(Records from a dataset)
/-- Data (a)(b)(c): everything admissible, integral structures = packet, `Ψ = ∅`, `M_mod = ∅`, log-volume `vol`. [folklore] -/
def data : MRData (lineShells T) where
  shellPk := fun _ _ => Set.univ
  shellSub := fun _ _ => Set.univ
  Adm := fun _ _ _ => True
  logvol := fun j vQ A => vol vQ₀ c j vQ A
  Ψ := fun _ _ => ∅
  act := fun _ _ _ => 0
  Mmod := fun _ => ∅

/-- Global degrees of (c): one object per label, degree `−c`, region everything (= sum of local volumes). [folklore] -/
def degrees (j : T.LabelStar) : GlobalDegrees (lineShells T) j where
  ObjMOD := Unit
  Objmod := Unit
  natIso := Equiv.refl Unit
  deg := fun _ => -c
  region := fun _ _ => Set.univ

/-- The situation: the same data on every vertical line. [folklore] -/
def situation : Situation T where
  L := lineShells T
  D := fun _ => data vQ₀ c
  G := fun _ j => degrees c j

/-- A column whose transported data coincide with `data` and whose unit/ball images are everything. [folklore] -/
def column : Column (lineShells T) where
  frobAdm := fun _ _ _ _ => True
  frobLogvol := fun _ j vQ A => vol vQ₀ c j vQ A
  frobΨ := fun _ _ _ => ∅
  frobMmod := fun _ _ => ∅
  unitImage := fun _ _ _ _ => Set.univ
  ballImage := fun _ _ _ => Set.univ
  ObjLGP := Unit
  frobObjLGP := fun _ => Unit
  kumLGP := fun _ => Equiv.refl Unit
  ObjLgp := Unit
  frobObjLgp := fun _ => Unit
  kumLgp := fun _ => Equiv.refl Unit
  thetaPilot := fun _ => ()

/-- The full situation: the same column everywhere and A1's one-object link data `GapWitness.gapLink`. [folklore] -/
def full : FullSituation T where
  toSituation := situation vQ₀ c
  col := fun _ => column vQ₀ c
  link := gapLink

/-- The `finsum` over the places of the log-volume of the whole packet is `−c` (one term, at `v_ℚ⁰`). [folklore] -/
theorem finsum_vol_univ (j : T.Label) : (∑ᶠ vQ : T.VQ, vol vQ₀ c j vQ Set.univ) = -c := by
  rw [finsum_eq_single _ vQ₀ fun vQ hvQ => vol_of_ne vQ₀ c hvQ _]
  exact vol_self_of_not_subset vQ₀ c (univ_not_subset_zero j vQ₀)

/-- (i) holds: no splitting monoid, degree clause `−c = −c` (one-place support), all lines' classes coincide. [folklore] -/
theorem partI : (full vQ₀ c).PartI := by
  refine ⟨fun n v hv x hx => absurd hx (Set.notMem_empty x), fun n j J => ⟨fun _ => trivial,
    support_finite_of_ne vQ₀ fun vQ hvQ => vol_of_ne vQ₀ c hvQ _, (finsum_vol_univ vQ₀ c j.1).symm⟩,
    fun n n' => rfl⟩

§ **WORK REQUIRED**: The required answer is the exact run of lines above starting at the line with "logvol := fun j vQ A => vol vQ₀ c j vQ A" and ending at the line with "line. [folklore] -/", with both ends present.

§ **EXERCISE RESULT**:
  logvol := fun j vQ A => vol vQ₀ c j vQ A
  Ψ := fun _ _ => ∅
  act := fun _ _ _ => 0
  Mmod := fun _ => ∅

/-- Global degrees of (c): one object per label, degree `−c`, region everything (= sum of local volumes). [folklore] -/
def degrees (j : T.LabelStar) : GlobalDegrees (lineShells T) j where
  ObjMOD := Unit
  Objmod := Unit
  natIso := Equiv.refl Unit
  deg := fun _ => -c
  region := fun _ _ => Set.univ

/-- The situation: the same data on every vertical line. [folklore] -/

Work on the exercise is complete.